/-- **Boundary value of the free holomorphic two-point function on tensor test functions**:
`lim_{t→0⁺} ∫ 𝔚(x + itη) F(x₀) G(x₁) dx = freeTwoPoint d m F G` for every direction `η` in the
base cone of the forward tube (Streater–Wightman Thm 3-5 for the free field, two-point function,
on tensors). [cite: StreaterWightman2001, §3-3 Thm 3-5 with §3-2] -/
theorem tendsto_integral_freeTwoPointWightmanHol_tensor {m : ℝ} (hm : m ≠ 0)
    (F G : 𝓢(SpaceTime d, ℂ)) {η : Fin 2 → SpaceTime d} (hη : η ∈ tubeCone d 2) :
    Tendsto (fun t : ℝ => ∫ x : Fin 2 → SpaceTime d,
        freeTwoPointWightmanHol d m
            (fun k => complexifyPoint (x k) + ((t : ℂ) * I) • complexifyPoint (η k)) *
          (F (x 0) * G (x 1)))
      (𝓝[>] 0) (𝓝 (freeTwoPoint d m F G)) := by
  -- replace the configuration integral by its closed form for `t > 0`
  set Ψ : ℝ → EuclideanSpace ℝ (Fin d) → ℂ := fun t ξ => ((4 * π * shellEnergy d m ξ)⁻¹ : ℝ) •
    ((rexp (-(2 * π * t * ⟪shellPoint d m ξ, η 1 - η 0⟫_ℝ)) : ℂ) *
      ((𝓕 F : 𝓢(SpaceTime d, ℂ)) (shellPoint d m ξ) *
        (𝓕 G : 𝓢(SpaceTime d, ℂ)) (-shellPoint d m ξ))) with hΨ
  have hcongr : (fun t : ℝ => ∫ ξ, Ψ t ξ) =ᶠ[𝓝[>] 0] fun t : ℝ => ∫ x : Fin 2 → SpaceTime d,
      freeTwoPointWightmanHol d m
          (fun k => complexifyPoint (x k) + ((t : ℂ) * I) • complexifyPoint (η k)) *
        (F (x 0) * G (x 1)) := by
    filter_upwards [self_mem_nhdsWithin] with t ht
    exact (integral_freeTwoPointWightmanHol_ray_tensor hm F G hη ht).symm
  refine Tendsto.congr' hcongr ?_
  -- dominated convergence in the momentum integral
  obtain ⟨CF, hCF0, hCF⟩ := SchwartzMap.exists_norm_le_one_add_pow_neg (𝓕 F : 𝓢(SpaceTime d, ℂ))
    (d + 1)
  obtain ⟨CG, hCG0, hCG⟩ := SchwartzMap.exists_norm_le_one_add_pow_neg (𝓕 G : 𝓢(SpaceTime d, ℂ)) 0
  have hcont : ∀ t : ℝ, Continuous (Ψ t) := by
    intro t
    have hE : Continuous fun ξ : EuclideanSpace ℝ (Fin d) => shellEnergy d m ξ :=
      continuous_shellEnergy m
    have hq : Continuous fun ξ : EuclideanSpace ℝ (Fin d) => shellPoint d m ξ := by
      unfold shellPoint
      exact continuous_ofTimeSpace_uncurry.comp ((continuous_shellEnergy m).prodMk continuous_id)
    have hEpos : ∀ ξ : EuclideanSpace ℝ (Fin d), 4 * π * shellEnergy d m ξ ≠ 0 := fun ξ =>
      (mul_pos (by positivity) (shellEnergy_pos d hm ξ)).ne'
    simp only [hΨ]
    refine ((continuous_const.mul hE).inv₀ hEpos).smul ?_
    refine (Complex.continuous_ofReal.comp (Real.continuous_exp.comp ?_)).mul ?_
    · exact (continuous_const.mul (hq.inner continuous_const)).neg
    · exact ((𝓕 F : 𝓢(SpaceTime d, ℂ)).continuous.comp hq).mul
        ((𝓕 G : 𝓢(SpaceTime d, ℂ)).continuous.comp hq.neg)
  set bound : EuclideanSpace ℝ (Fin d) → ℝ := fun ξ =>
    (4 * π * (|m| / (2 * π)))⁻¹ * (CF * CG) * (1 + ‖ξ‖) ^ (-((d : ℝ) + 1)) with hbound
  have hbound_int : Integrable bound := by
    have hJ : Integrable fun ξ : EuclideanSpace ℝ (Fin d) => (1 + ‖ξ‖) ^ (-((d : ℝ) + 1)) :=
      integrable_one_add_norm (by rw [finrank_euclideanSpace_fin]; linarith)
    exact hJ.const_mul ((4 * π * (|m| / (2 * π)))⁻¹ * (CF * CG))
  have hle : ∀ᶠ t in 𝓝[>] (0 : ℝ), ∀ᵐ ξ ∂(volume : Measure (EuclideanSpace ℝ (Fin d))),
      ‖Ψ t ξ‖ ≤ bound ξ := by
    filter_upwards [self_mem_nhdsWithin] with t ht
    refine ae_of_all _ fun ξ => ?_
    have ht' : (0 : ℝ) < t := ht
    obtain ⟨hge, hδ⟩ := inner_shellPoint_ge hη m ξ
    have hE := shellEnergy_pos d hm ξ
    have hEm : |m| / (2 * π) ≤ shellEnergy d m ξ := by
      unfold shellEnergy
      calc |m| / (2 * π) = Real.sqrt ((m / (2 * π)) ^ 2) := by
            rw [Real.sqrt_sq_eq_abs, abs_div, abs_of_pos (by positivity : (0 : ℝ) < 2 * π)]
        _ ≤ Real.sqrt (‖ξ‖ ^ 2 + (m / (2 * π)) ^ 2) := Real.sqrt_le_sqrt (by nlinarith)
    have hm' : 0 < |m| / (2 * π) := by positivity
    have hq : ‖ξ‖ ≤ ‖shellPoint d m ξ‖ := by
      have h2 : ‖ξ‖ ^ 2 ≤ ‖shellPoint d m ξ‖ ^ 2 := by
        rw [shellPoint, EuclideanSpace.real_norm_sq_eq, EuclideanSpace.real_norm_sq_eq,
          Fin.sum_univ_succ]
        simp only [ofTimeSpace_apply_zero, ofTimeSpace_apply_succ]
        nlinarith [sq_nonneg (shellEnergy d m ξ)]
      exact (pow_le_pow_iff_left₀ (norm_nonneg _) (norm_nonneg _) two_ne_zero).1 h2
    have hinner0 : 0 ≤ ⟪shellPoint d m ξ, η 1 - η 0⟫_ℝ :=
      le_trans (mul_nonneg hδ.le (norm_nonneg _)) hge
    simp only [hΨ, hbound]
    rw [norm_smul, norm_mul, norm_mul, Complex.norm_real, Real.norm_of_nonneg (Real.exp_pos _).le,
      Real.norm_of_nonneg (by positivity)]
    have e1 : (4 * π * shellEnergy d m ξ)⁻¹ ≤ (4 * π * (|m| / (2 * π)))⁻¹ :=
      inv_anti₀ (by positivity) (by nlinarith [Real.pi_pos])
    have e2 : rexp (-(2 * π * t * ⟪shellPoint d m ξ, η 1 - η 0⟫_ℝ)) ≤ 1 := by
      rw [Real.exp_le_one_iff]
      have : 0 ≤ 2 * π * t * ⟪shellPoint d m ξ, η 1 - η 0⟫_ℝ := by positivity
      linarith
    have e3 : ‖(𝓕 F : 𝓢(SpaceTime d, ℂ)) (shellPoint d m ξ)‖ ≤ CF * (1 + ‖ξ‖) ^ (-((d : ℝ) + 1)) := by
      refine (hCF _).trans ?_
      push_cast
      refine mul_le_mul_of_nonneg_left ?_ hCF0
      exact Real.rpow_le_rpow_of_nonpos (by positivity) (by linarith) (by linarith)
    have e4 : ‖(𝓕 G : 𝓢(SpaceTime d, ℂ)) (-shellPoint d m ξ)‖ ≤ CG := by
      refine (hCG _).trans ?_
      simp
    calc (4 * π * shellEnergy d m ξ)⁻¹ * (rexp (-(2 * π * t * ⟪shellPoint d m ξ, η 1 - η 0⟫_ℝ)) *
          (‖(𝓕 F : 𝓢(SpaceTime d, ℂ)) (shellPoint d m ξ)‖ *
            ‖(𝓕 G : 𝓢(SpaceTime d, ℂ)) (-shellPoint d m ξ)‖))
        ≤ (4 * π * (|m| / (2 * π)))⁻¹ * (1 * ((CF * (1 + ‖ξ‖) ^ (-((d : ℝ) + 1))) * CG)) := by
          gcongr
      _ = (4 * π * (|m| / (2 * π)))⁻¹ * (CF * CG) * (1 + ‖ξ‖) ^ (-((d : ℝ) + 1)) := by ring
  have hmeas : ∀ᶠ t in 𝓝[>] (0 : ℝ), AEStronglyMeasurable (Ψ t) volume :=
    Eventually.of_forall fun t => (hcont t).aestronglyMeasurable
  have hlim : ∀ᵐ ξ ∂(volume : Measure (EuclideanSpace ℝ (Fin d))),
      Tendsto (fun t => Ψ t ξ) (𝓝[>] 0) (𝓝 (Ψ 0 ξ)) := by
    refine ae_of_all _ fun ξ => ?_
    have hc : Continuous fun t : ℝ => Ψ t ξ := by
      simp only [hΨ]
      fun_prop
    exact (hc.tendsto 0).mono_left nhdsWithin_le_nhds
  have key := tendsto_integral_filter_of_dominated_convergence bound hmeas hle hbound_int hlim
  have h0 : ∫ ξ, Ψ 0 ξ = freeTwoPoint d m F G := by
    rw [freeTwoPoint_def]
    congr 1
    funext ξ
    simp only [hΨ, mul_zero, zero_mul, neg_zero, Real.exp_zero, Complex.ofReal_one, one_mul]
  rw [h0] at key
  exact key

========================

Begin at the first line of the material and transcribe each line exactly. End with the line containing "base cone of", and give nothing else.

/-- **Boundary value of the free holomorphic two-point function on tensor test functions**:
`lim_{t→0⁺} ∫ 𝔚(x + itη) F(x₀) G(x₁) dx = freeTwoPoint d m F G` for every direction `η` in the
base cone of the forward tube (Streater–Wightman Thm 3-5 for the free field, two-point function,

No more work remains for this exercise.